Both modes use simulation or profiling to find optimal configurations under SLA constraints (latency, throughput).

Installation¶

./cli nvidia-platform aiconfigurator install

The installer prompts for mode selection and configuration.

Modes¶

Mode	Description	Duration	GPU Required	Deploys
Quick Estimate	`aiconfigurator cli default` — agg vs disagg Pareto comparison	~25s	No	No
SLA-Driven Deploy	profile (AIC or real engine) + plan + deploy via DGDR	AIC ~5min / Real 2-4h	No (AIC) / Yes (Real)	Yes

Quick Estimate¶

Uses aiconfigurator cli default via a dedicated pod to: 1. Load model architecture from model_configs/ (pre-cached HuggingFace configs) 2. Sweep TP=1,2,4,8 for both agg and disagg modes 3. Display Pareto frontier (ASCII art) + top configurations table 4. Recommend best agg and disagg configs under SLA constraints

Example Output¶

Best Experiment Chosen: agg at 1604.74 tokens/s/gpu (disagg 0.72x better)

agg Top Configurations:
| Rank | tokens/s/gpu | TTFT   | parallel | replicas |
|  1   |   1604.74    | 84.42  | tp4pp1   |    2     |
|  2   |   1574.83    | 86.39  | tp2pp1   |    4     |

disagg Top Configurations:
| Rank | tokens/s/gpu | TTFT   | (p)parallel | (d)parallel | (p)workers | (d)workers |
|  1   |   1149.49    | 45.10  | tp1pp1      | tp2pp1      |     2      |     3      |

FP8 Quantization

AIConfigurator uses FP8 GEMM + FP8 KV cache by default on H100/H200 (hardware-optimal).

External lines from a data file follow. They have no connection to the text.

import Literature.NumberTheory.EllipticCurves.Hsieh2014.AnticyclotomicMuInvariantAnyLevel

/-!
# Kernel-shortcut audit of `Hsieh2014.thmB_exists_isHsiehLFunction_coeff_norm_eq_one_unrPeriod_anyLevel`
# (PUB item stmt-BirchSwinnertonDyer-20711; stub `stub_thmB` of crux 22539, skeleton v16)

Seat bsd-wall-utd-b-w1 g4. Nothing here is a proof of the fact; these are the small kernel-checked lemmas
behind the memo `B3-STUBTHMB-KERNEL-AUDIT-utd-b-w1-g4.md`: the frame `IsHsiehLFunction` reads the central
`L`-values FAITHFULLY (no admissible choice of the ∃-parameters decouples the prescribed values of `Q` from
`rankinSelbergValueHecke f χ 1`), the `L`-value is a `dite` over the unique-continuation predicate (opaque to the
kernel), and the `μ = 0` clause forces `Q ≠ 0`.
-/

noncomputable section

open scoped MatrixGroups ModularForm Topology NumberField
open CongruenceSubgroup NumberField IsDedekindDomain Field
open Literature.NumberTheory.GaloisRepresentations
open Literature.NumberTheory.EllipticCurves.ModularForms
open Literature.NumberTheory.Automorphic
open Literature.NumberTheory.EllipticCurves

namespace ThmBKernelAudit

universe u

variable {K : Type u} [Field K] [NumberField K] {N : ℕ}

/-- The `χ`-independent prefactor of Hsieh's display. -/
def prefactor (p : ℕ) (n : ℕ) (A : ℝ) (ΩK C : ℂ) : ℂ :=
  Complex.Gamma n * Complex.Gamma (n + 1) * (if p ∣ N then (p : ℂ) ^ n else 1) * C /
    ((A : ℂ) ^ (2 * n) * (4 : ℂ) ^ (2 * n) * (Real.pi : ℂ) ^ (2 * n + 1) * ΩK ^ (4 * n))

/-- The `χ`-dependent arithmetic part: `(Euler factor at 𝔭)² · L(f/K, χ, 1)`. -/
def arithPart (p : ℕ) (f : CuspForm (Gamma0 N) 2) (𝔭 : HeightOneSpectrum (𝓞 K)) (χ : HeckeCharacter K) : ℂ :=
  (1 - cuspCoeff f p * ((p : ℂ))⁻¹ * heckeValueExtZero χ 𝔭 +
      (if p ∣ N then 0 else ((p : ℂ))⁻¹) * heckeValueExtZero χ 𝔭 ^ 2) ^ 2 *
    rankinSelbergValueHecke f χ 1

/-- (C1) Hsieh's display = prefactor × arithmetic part. -/
theorem hsiehInterpolationValue_eq_prefactor_mul (p : ℕ) (f : CuspForm (Gamma0 N) 2)
    (𝔭 : HeightOneSpectrum (𝓞 K)) (χ : HeckeCharacter K) (n : ℕ) (A : ℝ) (ΩK C : ℂ) :
    hsiehInterpolationValue p f 𝔭 χ n A ΩK C = prefactor (N := N) p n A ΩK C * arithPart p f 𝔭 χ := by
  unfold hsiehInterpolationValue prefactor arithPart
  simp only
  split_ifs <;> ring

/-- (C1′) The prefactor is nonzero for every ADMISSIBLE choice of the ∃-parameters of the fact
(`0 < A`, `Ω_K ≠ 0`, `C ≠ 0` — forced by `‖ι⁻¹ C‖ = 1`) at every interpolation weight `n ≥ 1`. -/
theorem prefactor_ne_zero {p : ℕ} (hp : p ≠ 0) {n : ℕ} (hn : 0 < n) {A : ℝ} (hA : 0 < A) {ΩK C : ℂ}
    (hΩK : ΩK ≠ 0) (hC : C ≠ 0) : prefactor (N := N) p n A ΩK C ≠ 0 := by
  unfold prefactor
  have hΓ1 : Complex.Gamma (n : ℂ) ≠ 0 := by
    apply Complex.Gamma_ne_zero
    intro m
    have : (0 : ℝ) < (n : ℂ).re := by simp; exact_mod_cast hn
    intro h
    have h2 := congrArg Complex.re h
    simp at h2
    have : (n : ℝ) = -(m : ℝ) := by exact_mod_cast h2
    have hm : (0 : ℝ) ≤ m := by positivity
    have hn' : (0 : ℝ) < n := by exact_mod_cast hn
    linarith
  have hΓ2 : Complex.Gamma ((n : ℂ) + 1) ≠ 0 := by
    apply Complex.Gamma_ne_zero
    intro m h
    have h2 := congrArg Complex.re h
    simp at h2
    have hm : (0 : ℝ) ≤ m := by positivity
    have hn' : (0 : ℝ) ≤ n := by positivity
    linarith
  have hρ : (if p ∣ N then (p : ℂ) ^ n else 1) ≠ 0 := by
    split_ifs
    · exact pow_ne_zero _ (by exact_mod_cast hp)
    · exact one_ne_zero
  have hA' : (A : ℂ) ^ (2 * n) ≠ 0 := pow_ne_zero _ (by exact_mod_cast hA.ne')
  have h4 : (4 : ℂ) ^ (2 * n) ≠ 0 := pow_ne_zero _ (by norm_num)
  have hπ : (Real.pi : ℂ) ^ (2 * n + 1) ≠ 0 := pow_ne_zero _ (by exact_mod_cast Real.pi_ne_zero)
  have hΩ : ΩK ^ (4 * n) ≠ 0 := pow_ne_zero _ hΩK
  exact div_ne_zero (mul_ne_zero (mul_ne_zero (mul_ne_zero hΓ1 hΓ2) hρ) hC)
    (mul_ne_zero (mul_ne_zero (mul_ne_zero hA' h4) hπ) hΩ)

/-- (C1″) Hence, for admissible parameters, Hsieh's display vanishes iff the arithmetic part
`(Euler factor)² · L(f/K, χ, 1)` vanishes: the frame cannot be decoupled from the `L`-values. -/
theorem hsiehInterpolationValue_eq_zero_iff {p : ℕ} (hp : p ≠ 0) (f : CuspForm (Gamma0 N) 2)
    (𝔭 : HeightOneSpectrum (𝓞 K)) (χ : HeckeCharacter K) {n : ℕ} (hn : 0 < n) {A : ℝ} (hA : 0 < A)
    {ΩK C : ℂ} (hΩK : ΩK ≠ 0) (hC : C ≠ 0) :
    hsiehInterpolationValue p f 𝔭 χ n A ΩK C = 0 ↔ arithPart p f 𝔭 χ = 0 := by
  rw [hsiehInterpolationValue_eq_prefactor_mul, mul_eq_zero, or_iff_right (prefactor_ne_zero hp hn hA hΩK hC)]

variable {p : ℕ} [Fact p.Prime]

/-- (C2) `‖ι⁻¹ C‖_p = 1` forces `C ≠ 0`. -/
theorem ne_zero_of_norm_symm_eq_one (ι : PadicAlgCl p ≃+* ℂ) {C : ℂ}
    (hC : ‖((ι.symm C : PadicAlgCl p) : ℂ_[p])‖ = 1) : C ≠ 0 := by
  rintro rfl
  simp at hC

/-- (C2′) A unit of `R₀` is nonzero in `ℂ_p`, so `Ω_p^{4n} ≠ 0`. -/
theorem unrPeriod_pow_ne_zero (Ωp : (unrIntegers p)ˣ) (m : ℕ) :
    (((Ωp : unrIntegers p) : ℂ_[p])) ^ m ≠ 0 := by
  apply pow_ne_zero
  have h := (unrIntegers.isUnit_iff_norm_eq_one (Ωp : unrIntegers p)).mp Ωp.isUnit
  intro h0
  rw [h0, norm_zero] at h
  exact zero_ne_one h

/-- (C2″) The value the frame PRESCRIBES at the character `χ` (weight `n ≥ 1`) is zero iff the
arithmetic part is: `ι⁻¹(display) · Ω_p^{4n} = 0 ↔ (Euler factor)² · L(f/K, χ, 1) = 0`. -/
theorem prescribedValue_eq_zero_iff (ι : PadicAlgCl p ≃+* ℂ) (f : CuspForm (Gamma0 N) 2)
    (𝔭 : HeightOneSpectrum (𝓞 K)) (χ : HeckeCharacter K) {n : ℕ} (hn : 0 < n) {A : ℝ} (hA : 0 < A)
    {ΩK C : ℂ} (hΩK : ΩK ≠ 0) (hC : ‖((ι.symm C : PadicAlgCl p) : ℂ_[p])‖ = 1) (Ωp : (unrIntegers p)ˣ) :
    ((ι.symm (hsiehInterpolationValue p f 𝔭 χ n A ΩK C) : PadicAlgCl p) : ℂ_[p]) *
        (((Ωp : unrIntegers p) : ℂ_[p])) ^ (4 * n) = 0 ↔ arithPart p f 𝔭 χ = 0 := by
  rw [mul_eq_zero, or_iff_left (unrPeriod_pow_ne_zero Ωp _)]
  have hp : p ≠ 0 := (Fact.out : p.Prime).ne_zero
  rw [← hsiehInterpolationValue_eq_zero_iff hp f 𝔭 χ hn hA hΩK (ne_zero_of_norm_symm_eq_one ι hC)]
  constructor
  · intro h
    have h1 : (ι.symm (hsiehInterpolationValue p f 𝔭 χ n A ΩK C) : PadicAlgCl p) = 0 := by
      apply UniformSpace.Completion.coe_injective (PadicAlgCl p)
      simpa using h
    simpa using congrArg ι h1
  · intro h
    rw [h]; simp

open scoped Classical in
/-- (C3) The `L`-value is, by definition, a `dite` over the unique-continuation predicate — no lemma
of the tree evaluates it (the kernel can neither compute it nor decide `= 0`). -/
theorem rankinSelbergValueHecke_unfold (f : CuspForm (Gamma0 N) 2) (χ : HeckeCharacter K) (s₀ : ℂ) :
    rankinSelbergValueHecke f χ s₀ =
      if h : ∃! L₀ : ℂ, IsRankinSelbergValueHecke f χ s₀ L₀ then h.choose else 0 := rfl

/-- (C4) The `μ = 0` clause of the fact excludes the zero series: under the conclusion `Q ≠ 0`
(tree lemma `Hsieh2014.ne_zero_of_coeff_norm_eq_one`). -/
theorem Q_ne_zero_of_clause {Q : PowerSeries (PadicComplexInt p)}
    (h : ∃ n : ℕ, ‖((PowerSeries.coeff n Q : PadicComplexInt p) : ℂ_[p])‖ = 1) : Q ≠ 0 :=
  Hsieh2014.ne_zero_of_coeff_norm_eq_one h

end ThmBKernelAudit

end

Quantization is determined by the system/backend combination, not the model name.

Interactive Prompts¶

? Select mode: Quick Estimate
? Select GPU system: H100 SXM / H200 SXM / A100 SXM / B200 SXM / GB200 SXM
? Select backend: vLLM 0.12.0 / TRT-LLM 1.2.0rc5 / SGLang 0.5.6.post2
? Select model from supported list: [dynamic list from model_configs/]
? Max TTFT (ms): 100
? Min throughput (tokens/s): 1000

Supported Configurations (AIC)¶

GPU System	vLLM	TRT-LLM	SGLang
H100 SXM	0.12.0	1.0.0rc3, 1.2.0rc5	0.5.6.post2
H200 SXM	0.12.0	1.0.0rc3, 1.2.0rc5	0.5.6.post2
A100 SXM	0.12.0	1.0.0	—
B200 SXM	—	1.0.0rc3, 1.2.0rc5	0.5.6.post2
GB200 SXM	—	1.0.0rc3, 1.2.0rc5	—

Model list is dynamically retrieved from model_configs/ (22+ models including Qwen, Llama, Mixtral, DeepSeek, Nemotron).

SLA-Driven Deploy (DGDR)¶

Creates a DynamoGraphDeploymentRequest (DGDR) that the Dynamo Operator processes automatically.

Profiling Methods¶

Method	When to Use	Duration	GPU
AIC Simulation	Model in AIC support list	~5 min	No
Real Engine Profiling	Any HuggingFace model	2-4 hours	Yes (via DGD)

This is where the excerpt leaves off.